• Assignment
Write the records out again, unchanged.

━━━━━━━━━━━━━━━━━━━━

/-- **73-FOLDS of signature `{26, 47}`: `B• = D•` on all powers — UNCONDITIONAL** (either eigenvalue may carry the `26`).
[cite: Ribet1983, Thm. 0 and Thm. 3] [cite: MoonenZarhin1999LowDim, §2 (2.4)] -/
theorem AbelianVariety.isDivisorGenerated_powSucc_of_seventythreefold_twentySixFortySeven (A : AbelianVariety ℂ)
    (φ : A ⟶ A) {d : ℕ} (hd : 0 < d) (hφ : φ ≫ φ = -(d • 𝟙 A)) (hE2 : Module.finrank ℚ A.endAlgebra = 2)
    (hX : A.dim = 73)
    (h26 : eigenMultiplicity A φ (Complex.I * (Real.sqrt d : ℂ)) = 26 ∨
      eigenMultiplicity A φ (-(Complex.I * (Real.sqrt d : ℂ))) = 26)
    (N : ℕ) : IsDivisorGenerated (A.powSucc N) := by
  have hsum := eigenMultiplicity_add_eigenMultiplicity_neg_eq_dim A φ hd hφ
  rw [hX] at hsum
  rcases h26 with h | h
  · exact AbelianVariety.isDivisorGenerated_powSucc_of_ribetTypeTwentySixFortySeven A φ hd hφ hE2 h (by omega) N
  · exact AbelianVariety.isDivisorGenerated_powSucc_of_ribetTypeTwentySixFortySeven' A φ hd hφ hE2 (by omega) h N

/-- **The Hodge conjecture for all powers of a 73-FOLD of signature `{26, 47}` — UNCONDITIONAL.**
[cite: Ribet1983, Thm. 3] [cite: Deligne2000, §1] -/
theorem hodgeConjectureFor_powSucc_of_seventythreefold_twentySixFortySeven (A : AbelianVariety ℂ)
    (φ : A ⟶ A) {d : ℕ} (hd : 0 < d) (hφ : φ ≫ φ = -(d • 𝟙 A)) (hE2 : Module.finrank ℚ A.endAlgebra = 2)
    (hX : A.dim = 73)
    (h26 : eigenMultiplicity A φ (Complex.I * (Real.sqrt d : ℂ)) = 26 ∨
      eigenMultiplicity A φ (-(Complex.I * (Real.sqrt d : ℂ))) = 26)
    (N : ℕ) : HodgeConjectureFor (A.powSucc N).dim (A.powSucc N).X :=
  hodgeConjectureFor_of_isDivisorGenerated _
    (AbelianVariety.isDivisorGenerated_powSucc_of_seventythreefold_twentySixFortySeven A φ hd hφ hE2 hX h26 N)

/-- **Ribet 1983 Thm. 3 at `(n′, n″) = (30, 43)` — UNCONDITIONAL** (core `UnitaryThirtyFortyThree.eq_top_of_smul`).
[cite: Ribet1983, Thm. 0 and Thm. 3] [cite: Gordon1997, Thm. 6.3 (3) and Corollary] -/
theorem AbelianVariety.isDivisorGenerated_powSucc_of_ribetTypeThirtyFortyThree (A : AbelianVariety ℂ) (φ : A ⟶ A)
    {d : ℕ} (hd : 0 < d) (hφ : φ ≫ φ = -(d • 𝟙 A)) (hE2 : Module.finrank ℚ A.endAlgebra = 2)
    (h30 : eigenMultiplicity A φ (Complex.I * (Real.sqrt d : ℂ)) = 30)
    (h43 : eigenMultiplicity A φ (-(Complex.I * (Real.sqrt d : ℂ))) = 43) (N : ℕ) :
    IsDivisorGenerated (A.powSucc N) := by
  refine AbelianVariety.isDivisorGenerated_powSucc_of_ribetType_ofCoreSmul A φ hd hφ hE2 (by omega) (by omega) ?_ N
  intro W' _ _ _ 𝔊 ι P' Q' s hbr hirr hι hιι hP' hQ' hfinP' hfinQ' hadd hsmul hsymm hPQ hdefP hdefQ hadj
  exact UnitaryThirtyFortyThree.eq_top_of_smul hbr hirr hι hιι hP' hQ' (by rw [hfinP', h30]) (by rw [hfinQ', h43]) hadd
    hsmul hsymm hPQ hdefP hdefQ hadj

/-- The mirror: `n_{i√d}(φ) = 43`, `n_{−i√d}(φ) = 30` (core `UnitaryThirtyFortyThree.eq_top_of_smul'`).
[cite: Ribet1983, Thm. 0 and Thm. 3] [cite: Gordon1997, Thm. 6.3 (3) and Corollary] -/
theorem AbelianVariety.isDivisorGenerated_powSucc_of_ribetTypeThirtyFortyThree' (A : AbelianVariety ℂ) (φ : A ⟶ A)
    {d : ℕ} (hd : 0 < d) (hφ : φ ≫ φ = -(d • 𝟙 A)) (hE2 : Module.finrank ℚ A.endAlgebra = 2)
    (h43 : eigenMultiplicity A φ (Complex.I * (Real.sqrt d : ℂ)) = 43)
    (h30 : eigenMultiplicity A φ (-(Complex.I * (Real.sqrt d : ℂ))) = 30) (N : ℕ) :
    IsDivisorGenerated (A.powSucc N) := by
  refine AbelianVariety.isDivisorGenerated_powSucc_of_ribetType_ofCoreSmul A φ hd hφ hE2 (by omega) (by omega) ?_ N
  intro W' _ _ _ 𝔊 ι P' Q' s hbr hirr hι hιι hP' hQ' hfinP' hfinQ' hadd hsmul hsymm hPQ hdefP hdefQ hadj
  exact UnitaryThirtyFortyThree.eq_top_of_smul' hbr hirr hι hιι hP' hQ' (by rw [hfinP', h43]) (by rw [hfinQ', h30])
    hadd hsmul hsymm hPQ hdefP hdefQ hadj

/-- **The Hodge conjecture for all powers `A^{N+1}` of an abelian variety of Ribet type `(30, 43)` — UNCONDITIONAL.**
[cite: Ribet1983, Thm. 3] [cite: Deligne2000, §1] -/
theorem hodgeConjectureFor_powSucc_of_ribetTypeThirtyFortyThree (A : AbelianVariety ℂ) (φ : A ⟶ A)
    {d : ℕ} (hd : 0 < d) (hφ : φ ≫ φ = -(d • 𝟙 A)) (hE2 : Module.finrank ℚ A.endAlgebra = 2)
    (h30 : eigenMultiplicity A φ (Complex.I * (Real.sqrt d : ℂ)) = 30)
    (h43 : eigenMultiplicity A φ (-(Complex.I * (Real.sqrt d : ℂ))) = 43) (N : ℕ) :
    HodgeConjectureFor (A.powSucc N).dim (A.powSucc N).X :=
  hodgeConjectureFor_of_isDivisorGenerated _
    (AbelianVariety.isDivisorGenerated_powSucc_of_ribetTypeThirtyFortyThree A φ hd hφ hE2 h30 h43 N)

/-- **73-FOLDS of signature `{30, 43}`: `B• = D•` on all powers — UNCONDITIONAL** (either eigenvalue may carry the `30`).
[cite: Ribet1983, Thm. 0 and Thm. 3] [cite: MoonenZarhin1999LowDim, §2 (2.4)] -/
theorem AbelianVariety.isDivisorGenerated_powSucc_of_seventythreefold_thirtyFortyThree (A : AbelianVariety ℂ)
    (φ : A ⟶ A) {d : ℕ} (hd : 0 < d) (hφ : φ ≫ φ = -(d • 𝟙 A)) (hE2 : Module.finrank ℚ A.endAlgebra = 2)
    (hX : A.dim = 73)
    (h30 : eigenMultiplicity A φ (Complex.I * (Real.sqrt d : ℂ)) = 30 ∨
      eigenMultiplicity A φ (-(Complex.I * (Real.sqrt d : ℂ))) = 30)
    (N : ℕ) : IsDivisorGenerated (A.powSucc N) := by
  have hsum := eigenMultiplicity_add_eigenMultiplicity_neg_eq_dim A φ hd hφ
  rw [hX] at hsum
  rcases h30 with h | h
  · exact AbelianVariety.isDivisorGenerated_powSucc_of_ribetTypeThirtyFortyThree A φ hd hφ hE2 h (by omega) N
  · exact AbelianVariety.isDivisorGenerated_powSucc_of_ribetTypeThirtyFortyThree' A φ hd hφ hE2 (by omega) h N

━━━━━━━━━━━━━━━━━━━━

• Exercise result
/-- **73-FOLDS of signature `{26, 47}`: `B• = D•` on all powers — UNCONDITIONAL** (either eigenvalue may carry the `26`).
[cite: Ribet1983, Thm. 0 and Thm. 3] [cite: MoonenZarhin1999LowDim, §2 (2.4)] -/
theorem AbelianVariety.isDivisorGenerated_powSucc_of_seventythreefold_twentySixFortySeven (A : AbelianVariety ℂ)
    (φ : A ⟶ A) {d : ℕ} (hd : 0 < d) (hφ : φ ≫ φ = -(d • 𝟙 A)) (hE2 : Module.finrank ℚ A.endAlgebra = 2)
    (hX : A.dim = 73)
    (h26 : eigenMultiplicity A φ (Complex.I * (Real.sqrt d : ℂ)) = 26 ∨
      eigenMultiplicity A φ (-(Complex.I * (Real.sqrt d : ℂ))) = 26)
    (N : ℕ) : IsDivisorGenerated (A.powSucc N) := by
  have hsum := eigenMultiplicity_add_eigenMultiplicity_neg_eq_dim A φ hd hφ
  rw [hX] at hsum
  rcases h26 with h | h
  · exact AbelianVariety.isDivisorGenerated_powSucc_of_ribetTypeTwentySixFortySeven A φ hd hφ hE2 h (by omega) N
  · exact AbelianVariety.isDivisorGenerated_powSucc_of_ribetTypeTwentySixFortySeven' A φ hd hφ hE2 (by omega) h N

/-- **The Hodge conjecture for all powers of a 73-FOLD of signature `{26, 47}` — UNCONDITIONAL.**
[cite: Ribet1983, Thm. 3] [cite: Deligne2000, §1] -/
theorem hodgeConjectureFor_powSucc_of_seventythreefold_twentySixFortySeven (A : AbelianVariety ℂ)
    (φ : A ⟶ A) {d : ℕ} (hd : 0 < d) (hφ : φ ≫ φ = -(d • 𝟙 A)) (hE2 : Module.finrank ℚ A.endAlgebra = 2)
    (hX : A.dim = 73)
    (h26 : eigenMultiplicity A φ (Complex.I * (Real.sqrt d : ℂ)) = 26 ∨
      eigenMultiplicity A φ (-(Complex.I * (Real.sqrt d : ℂ))) = 26)
    (N : ℕ) : HodgeConjectureFor (A.powSucc N).dim (A.powSucc N).X :=
  hodgeConjectureFor_of_isDivisorGenerated _
    (AbelianVariety.isDivisorGenerated_powSucc_of_seventythreefold_twentySixFortySeven A φ hd hφ hE2 hX h26 N)

/-- **Ribet 1983 Thm. 3 at `(n′, n″) = (30, 43)` — UNCONDITIONAL** (core `UnitaryThirtyFortyThree.eq_top_of_smul`).
[cite: Ribet1983, Thm. 0 and Thm. 3] [cite: Gordon1997, Thm. 6.3 (3) and Corollary] -/
theorem AbelianVariety.isDivisorGenerated_powSucc_of_ribetTypeThirtyFortyThree (A : AbelianVariety ℂ) (φ : A ⟶ A)
    {d : ℕ} (hd : 0 < d) (hφ : φ ≫ φ = -(d • 𝟙 A)) (hE2 : Module.finrank ℚ A.endAlgebra = 2)
    (h30 : eigenMultiplicity A φ (Complex.I * (Real.sqrt d : ℂ)) = 30)
    (h43 : eigenMultiplicity A φ (-(Complex.I * (Real.sqrt d : ℂ))) = 43) (N : ℕ) :
    IsDivisorGenerated (A.powSucc N) := by
  refine AbelianVariety.isDivisorGenerated_powSucc_of_ribetType_ofCoreSmul A φ hd hφ hE2 (by omega) (by omega) ?_ N
  intro W' _ _ _ 𝔊 ι P' Q' s hbr hirr hι hιι hP' hQ' hfinP' hfinQ' hadd hsmul hsymm hPQ hdefP hdefQ hadj
  exact UnitaryThirtyFortyThree.eq_top_of_smul hbr hirr hι hιι hP' hQ' (by rw [hfinP', h30]) (by rw [hfinQ', h43]) hadd
    hsmul hsymm hPQ hdefP hdefQ hadj

/-- The mirror: `n_{i√d}(φ) = 43`, `n_{−i√d}(φ) = 30` (core `UnitaryThirtyFortyThree.eq_top_of_smul'`).
[cite: Ribet1983, Thm. 0 and Thm. 3] [cite: Gordon1997, Thm. 6.3 (3) and Corollary] -/
theorem AbelianVariety.isDivisorGenerated_powSucc_of_ribetTypeThirtyFortyThree' (A : AbelianVariety ℂ) (φ : A ⟶ A)
    {d : ℕ} (hd : 0 < d) (hφ : φ ≫ φ = -(d • 𝟙 A)) (hE2 : Module.finrank ℚ A.endAlgebra = 2)
    (h43 : eigenMultiplicity A φ (Complex.I * (Real.sqrt d : ℂ)) = 43)
    (h30 : eigenMultiplicity A φ (-(Complex.I * (Real.sqrt d : ℂ))) = 30) (N : ℕ) :
    IsDivisorGenerated (A.powSucc N) := by
  refine AbelianVariety.isDivisorGenerated_powSucc_of_ribetType_ofCoreSmul A φ hd hφ hE2 (by omega) (by omega) ?_ N
  intro W' _ _ _ 𝔊 ι P' Q' s hbr hirr hι hιι hP' hQ' hfinP' hfinQ' hadd hsmul hsymm hPQ hdefP hdefQ hadj
  exact UnitaryThirtyFortyThree.eq_top_of_smul' hbr hirr hι hιι hP' hQ' (by rw [hfinP', h43]) (by rw [hfinQ', h30])
    hadd hsmul hsymm hPQ hdefP hdefQ hadj

/-- **The Hodge conjecture for all powers `A^{N+1}` of an abelian variety of Ribet type `(30, 43)` — UNCONDITIONAL.**
[cite: Ribet1983, Thm. 3] [cite: Deligne2000, §1] -/
theorem hodgeConjectureFor_powSucc_of_ribetTypeThirtyFortyThree (A : AbelianVariety ℂ) (φ : A ⟶ A)
    {d : ℕ} (hd : 0 < d) (hφ : φ ≫ φ = -(d • 𝟙 A)) (hE2 : Module.finrank ℚ A.endAlgebra = 2)
    (h30 : eigenMultiplicity A φ (Complex.I * (Real.sqrt d : ℂ)) = 30)
    (h43 : eigenMultiplicity A φ (-(Complex.I * (Real.sqrt d : ℂ))) = 43) (N : ℕ) :
    HodgeConjectureFor (A.powSucc N).dim (A.powSucc N).X :=
  hodgeConjectureFor_of_isDivisorGenerated _
    (AbelianVariety.isDivisorGenerated_powSucc_of_ribetTypeThirtyFortyThree A φ hd hφ hE2 h30 h43 N)

/-- **73-FOLDS of signature `{30, 43}`: `B• = D•` on all powers — UNCONDITIONAL** (either eigenvalue may carry the `30`).
[cite: Ribet1983, Thm. 0 and Thm. 3] [cite: MoonenZarhin1999LowDim, §2 (2.4)] -/
theorem AbelianVariety.isDivisorGenerated_powSucc_of_seventythreefold_thirtyFortyThree (A : AbelianVariety ℂ)
    (φ : A ⟶ A) {d : ℕ} (hd : 0 < d) (hφ : φ ≫ φ = -(d • 𝟙 A)) (hE2 : Module.finrank ℚ A.endAlgebra = 2)
    (hX : A.dim = 73)
    (h30 : eigenMultiplicity A φ (Complex.I * (Real.sqrt d : ℂ)) = 30 ∨
      eigenMultiplicity A φ (-(Complex.I * (Real.sqrt d : ℂ))) = 30)
    (N : ℕ) : IsDivisorGenerated (A.powSucc N) := by
  have hsum := eigenMultiplicity_add_eigenMultiplicity_neg_eq_dim A φ hd hφ
  rw [hX] at hsum
  rcases h30 with h | h
  · exact AbelianVariety.isDivisorGenerated_powSucc_of_ribetTypeThirtyFortyThree A φ hd hφ hE2 h (by omega) N
  · exact AbelianVariety.isDivisorGenerated_powSucc_of_ribetTypeThirtyFortyThree' A φ hd hφ hE2 (by omega) h N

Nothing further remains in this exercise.